These contribute largely to future health and usefulness. Vegetable food should preponderate until an age is acquired when the dog is to take the field. After three months a small quantity of wellboiled fresh meat, once a day, will generally prevent worms. But a solid meat diet will create plethora, a bountiful source of membranous diseases of the mouth and nose, mange, distemper and madness. Boiled Indian corn meal is the best, and cheapest vegetable we can use. Bones are destructive to the teeth, and contain little nutriment. I have, (then 1831,) two Pointers, now ten years of age. One of them was given me when five years old. The other I reared myself. The given dog has no teeth above the gums: the other has a full and perfect set. This great advantage has been obtained by a proper attention to the selection of his food. After mature age (fifteen months), a generous daily allowance of beef, boiled with vegetables, (potatoes, beans and cabbage,) will be advisable. These articles, always at command, are cheap and wholesome; and will be eaten freely. They keep the bowels soluble, prevent worms, prolapsi and piles. On days of sporting, a little raw meat before "going out" will be better than a full meal of the usual aliments. Full feeding, after the exercises of the day, will never be omitted by a just master. Mutton, for obvious reasons, should never be given to any dog, even if it could be procured free of cost An ample, weather-proof board house, having a movable top, with hay, straw or shavings, as a bed, should constitute the only lodging. Even during cold weather sleeping in dwelling houses, or any approach to fires, must be prohibited. The bed litter should be renewed frequently, and the kennel whitewashed within and without, quarterly.

No man deserves to have a good dog who will not be mindful of his comfort as well as his health. A good substantial kennel may be built at a very trifling expense; large enough for as many dogs, as any gentleman in this country ought to keep - even for five or six couple of hounds. The rules laid down by Somerville, as to situation and exposure for the kennel are worthy of attention.

" Upon some little eminence erect,

And fronting to the ruddy dawn; its courts. On either hand, wide opening to receive

The suns all cheering beams, when mild he shines And gilds the mountain tops."

And again he says -

"O'er all let cleanliness preside, no scrape Bestrew the pavement, and no half-pick'd bones To kindle fierce debate, or to disgust That nicer sense, on which the sportsman's hope And all his future triumphs must depend."

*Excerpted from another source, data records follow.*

import Summits.Ventures.DiscreteObjects.PP12.OrderElevenTriangleKernel
import Summits.Ventures.DiscreteObjects.PP12.OrderElevenTriangleTableA
import Summits.Ventures.DiscreteObjects.PP12.OrderElevenTriangleRowsA
import Summits.Ventures.DiscreteObjects.PP12.OrderElevenTriangleRowsB

/-!
# PP(12), order-11 cell, Case B (`NoTriangleData12`): kernel RUNS — walker equations, part B (designs g23)
Framing: lottery ticket; floor = certified bounds/negative ranges.

Cell pub-namedobj (venture DiscreteObjects), target (M). The partition walker reproduces the literal table `PARTS` and the label walker reproduces the literal candidate-row tables `ROWSk` of the orbit representatives `REPS[k]` (this part: `k = 3, 4, 5, 6`).
Every declaration is closed by `decide +kernel` (kernel shape measured by designs g23: a row walk ≈ 40 s, a scan slice ≤ 5 s, a φ-walk slice ≈ 3 s).
Exact Python mirror of every function and table: pub-namedobj-designs-g23/code/caseB/tri12k.py (all statements below are `True` there too).
No `sorry`, no axioms beyond the standard three; nothing here asserts a census statement by itself.
-/

namespace Summit.Ventures.DiscreteObjects.PP12

namespace Triangle12

set_option maxHeartbeats 400000000 in
/-- the candidate rows of representative `3` (`φ = 0x12357496a80`, 182 rows) are exactly `ROWS3` -/
theorem rows_eq_3 : rowsFrom 0x12357496a80 PARTS = ROWS3 := by decide +kernel

set_option maxHeartbeats 400000000 in
/-- the candidate rows of representative `4` (`φ = 0x123456789a0`, 88 rows) are exactly `ROWS4` -/
theorem rows_eq_4 : rowsFrom 0x123456789a0 PARTS = ROWS4 := by decide +kernel

set_option maxHeartbeats 400000000 in
/-- the candidate rows of representative `5` (`φ = 0x12469358a70`, 126 rows) are exactly `ROWS5` -/
theorem rows_eq_5 : rowsFrom 0x12469358a70 PARTS = ROWS5 := by decide +kernel

set_option maxHeartbeats 400000000 in
/-- the candidate rows of representative `6` (`φ = 0x124673a8590`, 138 rows) are exactly `ROWS6` -/
theorem rows_eq_6 : rowsFrom 0x124673a8590 PARTS = ROWS6 := by decide +kernel

end Triangle12

end Summit.Ventures.DiscreteObjects.PP12
import Summits.Langlands.Langlands.Theses.EisensteinGelfandKirillov
import Literature.NumberTheory.GaloisRepresentations.OddAbsolutelyIrreducibleProofs

/-!
# Stub `stub_absolutelyIrreducible_of_odd` for the crux `CrystallineProModularClassical` (line `Sketch`)

Glue for the exit crux `Summit.Langlands.Langlands.Theses.EisensteinGelfandKirillov.CrystallineProModularClassical`
(stmt-Langlands-18274): an odd, irreducible, two-dimensional `p`-adic representation
`ρ : Γ_F → GL₂(ℚ̄_p)` of a totally real number field `F` is absolutely irreducible.  This is the
remark of Darmon–Diamond–Taylor, *Fermat's Last Theorem* (1995), Thm. 3.1 (b)–(c) and p. 87, valid in
any characteristic `≠ 2`; in the tree it is the theorem
`Literature.NumberTheory.GaloisRepresentations.FramedGaloisRep.IsOdd.isAbsolutelyIrreducible`, which
asks for a real embedding `φ : F →+* ℝ` (to produce a complex conjugation) and `(2 : A) ≠ 0`.

Here we only supply those two inputs: a totally real number field has an infinite place
(`NumberField.InfinitePlace F` is nonempty since `F →+* ℂ` is), every infinite place is real
(`NumberField.IsTotallyReal.isReal`), and a real place gives a real embedding
(`NumberField.InfinitePlace.embedding_of_isReal`); and `ℚ̄_p = PadicAlgCl p` has characteristic
zero, so `2 ≠ 0`.  The hypothesis `ρ.toGaloisRep.IsIrreducible` is definitionally
`FramedRep.IsIrreducible ρ` (`FramedRep.isIrreducible_toContinuousRep_iff`, `Iff.rfl`).

No new definitions, no named facts; sorry-free.
-/

set_option linter.dupNamespace false -- `Summit.Langlands.Langlands` is the mandated namespace (D-0017)

open Literature.NumberTheory.GaloisRepresentations NumberField

namespace Summit.Langlands.Langlands.Theorems.CrystallineProModularClassical

/-- **Odd irreducible two-dimensional `p`-adic Galois representations of a totally real field are
absolutely irreducible.**  For `F` a totally real number field, `p` a prime and
`ρ : Γ_F → GL₂(ℚ̄_p)` (`FramedGaloisRep F (PadicAlgCl p) 2`) which is irreducible over `ℚ̄_p`
(`ρ.toGaloisRep.IsIrreducible`) and odd (`ρ.IsOdd`: `det ρ(c) = -1` for every complex conjugation
`c`), `ρ` is absolutely irreducible (`FramedRep.IsAbsolutelyIrreducible`: irreducible after every
base change to a field).  Proof: pick an infinite place `w` of `F`; it is real since `F` is totally
real, so `F` has a real embedding `φ = embedding_of_isReal`; `(2 : ℚ̄_p) ≠ 0` by characteristic zero;
conclude by `FramedGaloisRep.IsOdd.isAbsolutelyIrreducible φ` (Darmon–Diamond–Taylor 1995,
Thm. 3.1 (b)–(c) and p. 87: "if `ℓ` is odd, one checks using (b) that `ρ̄` is irreducible if and only
if it is absolutely irreducible").
[cite: DarmonDiamondTaylor1995, Thm. 3.1 (b)–(c) and p. 87] -/
theorem stub_absolutelyIrreducible_of_odd : ∀ (F : Type) [Field F] [NumberField F], NumberField.IsTotallyReal F → ∀ (p : ℕ) [Fact p.Prime] (ρ : Literature.NumberTheory.GaloisRepresentations.FramedGaloisRep F (PadicAlgCl p) 2), ρ.toGaloisRep.IsIrreducible → ρ.IsOdd → Literature.NumberTheory.GaloisRepresentations.FramedRep.IsAbsolutelyIrreducible ρ := by
  intro F _ _ hF p _ ρ hirr hodd
  -- a real embedding of the totally real number field `F`
  obtain ⟨w⟩ : Nonempty (NumberField.InfinitePlace F) := inferInstance
  have hw : w.IsReal := hF.isReal w
  -- `2 ≠ 0` in `ℚ̄_p` (characteristic zero)
  have h2 : (2 : PadicAlgCl p) ≠ 0 := two_ne_zero
  exact FramedGaloisRep.IsOdd.isAbsolutelyIrreducible (NumberField.InfinitePlace.embedding_of_isReal hw)
    hodd ((FramedRep.isIrreducible_toContinuousRep_iff ρ).mp hirr) h2

end Summit.Langlands.Langlands.Theorems.CrystallineProModularClassical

I knew, adds Doctor S., a noble, well-trained Pointer destroyed in his fourth year by permitting him to lay on a hearth rug, before a fire, during the winter. Early in March he was on the marshes, after snipe; and by reason of his tenderness, contracted a regular intermittent, which continued till midsummer. Under one of the paroxysms he was pursued and slain as a mad dog, by ruffians who were unworthy to clean his kennel; and that too in spite of benevolent and earnest protestations of his innocence by a friendly neighbour.

There is a strong tendency in the skins of all young dogs to disease, requiring particular counteracting attentions; the most certain of which consist in ablution with warm soap suds, followed by the use of a fine comb. This washing and combing, often repeated, during the first six months, is attended with astonishing benefits, which continue through life. During this early period no personal familiarities are required, beyond an occasional caress.

The period of gestation with the bitch is sixty-three days; and her pups are whelped and remain blind ten days. The question has been much mooted among naturalists whether the wolf is, or is not, the original type of the cants familiaris, or domestic dog. It is not the design of these mere notes to go into a discussion of that question.